Stored items:
import Summits.QuantumFields.YangMills.Theorems.SwapVirialDeficitZeroModeExactRealPartLaw
import Summits.QuantumFields.YangMills.Theorems.SwapTwistDeficitToronFloorEvent
import Literature.MathematicalPhysics.QuantumFieldTheory.Balaban1983to89.T4ExpWindowSmallField
import HarnessLib

/-!
# Zero-mode EXACT rung Z5-a: the EXACT chordal ball of `SU(2)` — `Haar{u | ‖q u − q p‖ ≤ t} = (arccos(1−t²/2) − (1−t²/2)√(1−(1−t²/2)²))/π`
# (free-hands support of crux ⟨stmt-QuantumFields-24197⟩ `SwapVirialDeficit.SwapGluedStiffness`; fcl-p3 g43's plan, item Z5: «the slaved letter
# contributes an exact Z1-type chordal ball (✓haar_fdBall_eq = fdBallMass, closed form available?)» — here is the closed form)

* §30 ★ `haar_re_ge_eq_all`: `Haar.real{u | x ≤ re(q u)} = (arccos x − x√(1−x²))/π` for EVERY real `x` (✓`haar_re_le_eq` + null level sets);
* §31 ★★★ `haar_quatBall_eq`: for `p ∈ SU(2)` and `t ≥ 0`, `Haar.real{u | ‖q u − q p‖ ≤ t} = (arccos(1−t²/2) − (1−t²/2)√(1−(1−t²/2)²))/π`
  (left invariance ✓`measure_preimage_mul` reduces to `p = 1`, and `‖q − 1‖² = 2 − 2 re q` turns the ball into the cap `re ≥ 1 − t²/2`);
  small `t`: `= 2t³/(3π)·(1 + O(t²))`, the normalised volume of a geodesic ball of `S³`;
* §32 ★★ `fdBallMass_eq`: w2 g54's ✓`ToronFloor.fdBallMass τ` (`Haar{fd u 1 ≤ τ}`, Frobenius distance `fd = √2·‖q u − q c‖`) has the EXACT value
  `(arccos(1−τ²/4) − (1−τ²/4)√(1−(1−τ²/4)²))/π` for `τ ≥ 0` (✓`fdBallMass_ge` gave only the floor `(2/π²)τ³/256`).

HONEST LABEL: exact finite-dimensional Haar identities (plan-level zero-mode rung of a DRAFT line); NOT the fixed-`L` sharp law, NOT ⟨24197⟩; no rung /
summit statement is proved; the Yang–Mills mass gap is NOT proved; no summit is proved by a line.  Width seat ym-line-sfw-p2-w3 g62 (cell ym-idea-1,
free hands; own crux ⟨22884⟩ blocked-on ⟨19935⟩), `--supports stmt-QuantumFields-24197`.  THEOREMS ONLY, standard axioms, 0 `sorry`.
References: [cite: Chatterjee2026YMHiggs, Lemma 5.1 / Cor. 5.2]; [folklore].
-/

set_option autoImplicit false

noncomputable section

open MeasureTheory Quaternion Set Real Filter
open scoped Quaternion ENNReal BigOperators Topology
open Literature.MathematicalPhysics.QuantumLattice
open Literature.MathematicalPhysics.QuantumFieldTheory (haarProbability)
open Literature.MathematicalPhysics.QuantumFieldTheory.Balaban1983to89.T4HaarSU2Translate (su2Quat_quatToSU2 measurable_su2Quat
  continuous_su2Quat su2Quat_mul su2Quat_one)
open Summit.QuantumFields.YangMills.Theorems.SwapTwistDeficit.ToronLog
open Summit.QuantumFields.YangMills.Theorems.SwapTwistDeficit.ToronFloor (fdBallMass fd_le_iff)
open Summit.QuantumFields.YangMills.Theorems.FemtoTransferGap.TwoLattice.Flat (fd)

attribute [local instance] Literature.Analysis.FluidPDE.Tao2016.quatMeasurableSpace
  Literature.Analysis.FluidPDE.Tao2016.quatBorelSpace
  Literature.MathematicalPhysics.QuantumLattice.secondCountableTopology_su2

namespace Summit.QuantumFields.YangMills.Theorems.SwapVirialDeficit.ZeroModeExact

/-! ## §30 The closed cap for every real `x` -/

/-- ★ `Haar{u | x ≤ re(q u)} = (arccos x − x√(1−x²))/π` for every real `x` (extended-real form). [folklore] -/
theorem haar_re_ge_eq_all_ofReal (x : ℝ) :
    haarProbability (Matrix.specialUnitaryGroup (Fin 2) ℂ) {u : Matrix.specialUnitaryGroup (Fin 2) ℂ | x ≤ (su2Quat u).re} =
      ENNReal.ofReal ((Real.arccos x - x * Real.sqrt (1 - x ^ 2)) / Real.pi) := by
  have hsub : {u : Matrix.specialUnitaryGroup (Fin 2) ℂ | x < (su2Quat u).re} ⊆ {u | x ≤ (su2Quat u).re} := fun u hu => by
    simp only [Set.mem_setOf_eq] at hu ⊢; exact le_of_lt hu
  have hdiff : {u : Matrix.specialUnitaryGroup (Fin 2) ℂ | x ≤ (su2Quat u).re} \ {u | x < (su2Quat u).re} ⊆ {u | (su2Quat u).re = x} := by
    intro u hu
    rw [Set.mem_sdiff, Set.mem_setOf_eq, Set.mem_setOf_eq, not_lt] at hu
    exact le_antisymm hu.2 hu.1
  rw [← measure_eq_measure_of_null_sdiff hsub (measure_mono_null hdiff (haar_re_eq_null x)), haar_re_gt_eq_ofReal]

/-- ★ `Haar.real{u | x ≤ re(q u)} = (arccos x − x√(1−x²))/π` for every real `x`. [folklore] -/
theorem haar_re_ge_eq_all (x : ℝ) :
    (haarProbability (Matrix.specialUnitaryGroup (Fin 2) ℂ)).real {u : Matrix.specialUnitaryGroup (Fin 2) ℂ | x ≤ (su2Quat u).re} =
      (Real.arccos x - x * Real.sqrt (1 - x ^ 2)) / Real.pi := by
  rw [measureReal_def, haar_re_ge_eq_all_ofReal, ENNReal.toReal_ofReal (div_nonneg (by linarith [mul_sqrt_le_arccos x]) Real.pi_pos.le)]

/-! ## §31 ★★★ The exact chordal ball -/

/-- The ball around `1` is the cap `1 − t²/2 ≤ re q u` (`t ≥ 0`). [folklore] -/
theorem quatBall_one_eq_cap {t : ℝ} (ht : 0 ≤ t) :
    {u : Matrix.specialUnitaryGroup (Fin 2) ℂ | ‖su2Quat u - 1‖ ≤ t} = {u | 1 - t ^ 2 / 2 ≤ (su2Quat u).re} := by
  ext u
  simp only [Set.mem_setOf_eq]
  rw [← pow_le_pow_iff_left₀ (norm_nonneg (su2Quat u - 1)) ht two_ne_zero, Literature.MathematicalPhysics.QuantumFieldTheory.Balaban1983to89.T4ExpWindowSmallField.norm_sub_one_sq (norm_su2Quat u)]
  constructor <;> intro h <;> linarith

/-- ★★★ **THE EXACT CHORDAL BALL**: for `p ∈ SU(2)` and `t ≥ 0`,
`Haar.real{u | ‖q u − q p‖ ≤ t} = (arccos(1 − t²/2) − (1 − t²/2)·√(1 − (1 − t²/2)²))/π`. [folklore] -/
theorem haar_quatBall_eq (p : Matrix.specialUnitaryGroup (Fin 2) ℂ) {t : ℝ} (ht : 0 ≤ t) :
    (haarProbability (Matrix.specialUnitaryGroup (Fin 2) ℂ)).real {u : Matrix.specialUnitaryGroup (Fin 2) ℂ | ‖su2Quat u - su2Quat p‖ ≤ t} =
      (Real.arccos (1 - t ^ 2 / 2) - (1 - t ^ 2 / 2) * Real.sqrt (1 - (1 - t ^ 2 / 2) ^ 2)) / Real.pi := by
  haveI : (haarProbability (Matrix.specialUnitaryGroup (Fin 2) ℂ)).IsMulLeftInvariant := by
    rw [haarProbability_su2_eq_su2BallMeasure]; infer_instance
  -- left translation by `p⁻¹` carries the ball around `p` to the ball around `1`
  have hset : {u : Matrix.specialUnitaryGroup (Fin 2) ℂ | ‖su2Quat u - su2Quat p‖ ≤ t} =
      (fun u => p⁻¹ * u) ⁻¹' {u : Matrix.specialUnitaryGroup (Fin 2) ℂ | ‖su2Quat u - 1‖ ≤ t} := by
    ext u
    simp only [Set.mem_setOf_eq, Set.mem_preimage]
    have hp1 : ‖su2Quat p‖ = 1 := norm_su2Quat p
    have hmul : su2Quat p * su2Quat (p⁻¹ * u) = su2Quat u := by rw [← su2Quat_mul, mul_inv_cancel_left]
    have key : su2Quat u - su2Quat p = su2Quat p * (su2Quat (p⁻¹ * u) - 1) := by rw [mul_sub, hmul, mul_one]
    rw [key, norm_mul, hp1, one_mul]
  rw [measureReal_def, hset, measure_preimage_mul, quatBall_one_eq_cap ht, ← measureReal_def, haar_re_ge_eq_all]

/-! ## §32 ★★ The exact value of `fdBallMass` -/

/-- The Frobenius chordal ball around `1` is the cap `1 − τ²/4 ≤ re q u` (`τ ≥ 0`). [folklore] -/
theorem fdBall_one_eq_cap {τ : ℝ} (hτ : 0 ≤ τ) :
    {u : Matrix.specialUnitaryGroup (Fin 2) ℂ | fd u 1 ≤ τ} = {u | 1 - τ ^ 2 / 4 ≤ (su2Quat u).re} := by
  ext u
  simp only [Set.mem_setOf_eq]
  rw [fd_le_iff, su2Quat_one, Literature.MathematicalPhysics.QuantumFieldTheory.Balaban1983to89.T4ExpWindowSmallField.norm_sub_one_sq (norm_su2Quat u)]
  constructor
  · rintro ⟨-, h⟩; linarith
  · intro h; exact ⟨hτ, by linarith⟩

/-- ★★ **EXACT `fdBallMass`**: `fdBallMass τ = Haar{u | ‖u − 1‖_F ≤ τ} = (arccos(1 − τ²/4) − (1 − τ²/4)·√(1 − (1 − τ²/4)²))/π` for `τ ≥ 0`
(w2 g54's ✓`ToronFloor.fdBallMass`; its ✓`fdBallMass_ge` is the floor `(2/π²)τ³/256`). [folklore] -/
theorem fdBallMass_eq {τ : ℝ} (hτ : 0 ≤ τ) :
    (fdBallMass τ).toReal = (Real.arccos (1 - τ ^ 2 / 4) - (1 - τ ^ 2 / 4) * Real.sqrt (1 - (1 - τ ^ 2 / 4) ^ 2)) / Real.pi := by
  rw [fdBallMass, fdBall_one_eq_cap hτ, ← measureReal_def, haar_re_ge_eq_all]

end Summit.QuantumFields.YangMills.Theorems.SwapVirialDeficit.ZeroModeExact

end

- _WHAT THE TASK REQUIRES_
Copy the lines of the data above exactly as written, beginning with the line containing "gave only the" and ending with the line containing "open Literature.MathematicalPhysics.QuantumLattice", and leave out all other lines.

- _ANSWER TO THIS EXERCISE_
  `(arccos(1−τ²/4) − (1−τ²/4)√(1−(1−τ²/4)²))/π` for `τ ≥ 0` (✓`fdBallMass_ge` gave only the floor `(2/π²)τ³/256`).

HONEST LABEL: exact finite-dimensional Haar identities (plan-level zero-mode rung of a DRAFT line); NOT the fixed-`L` sharp law, NOT ⟨24197⟩; no rung /
summit statement is proved; the Yang–Mills mass gap is NOT proved; no summit is proved by a line.  Width seat ym-line-sfw-p2-w3 g62 (cell ym-idea-1,
free hands; own crux ⟨22884⟩ blocked-on ⟨19935⟩), `--supports stmt-QuantumFields-24197`.  THEOREMS ONLY, standard axioms, 0 `sorry`.
References: [cite: Chatterjee2026YMHiggs, Lemma 5.1 / Cor. 5.2]; [folklore].
-/

set_option autoImplicit false

noncomputable section

open MeasureTheory Quaternion Set Real Filter
open scoped Quaternion ENNReal BigOperators Topology
open Literature.MathematicalPhysics.QuantumLattice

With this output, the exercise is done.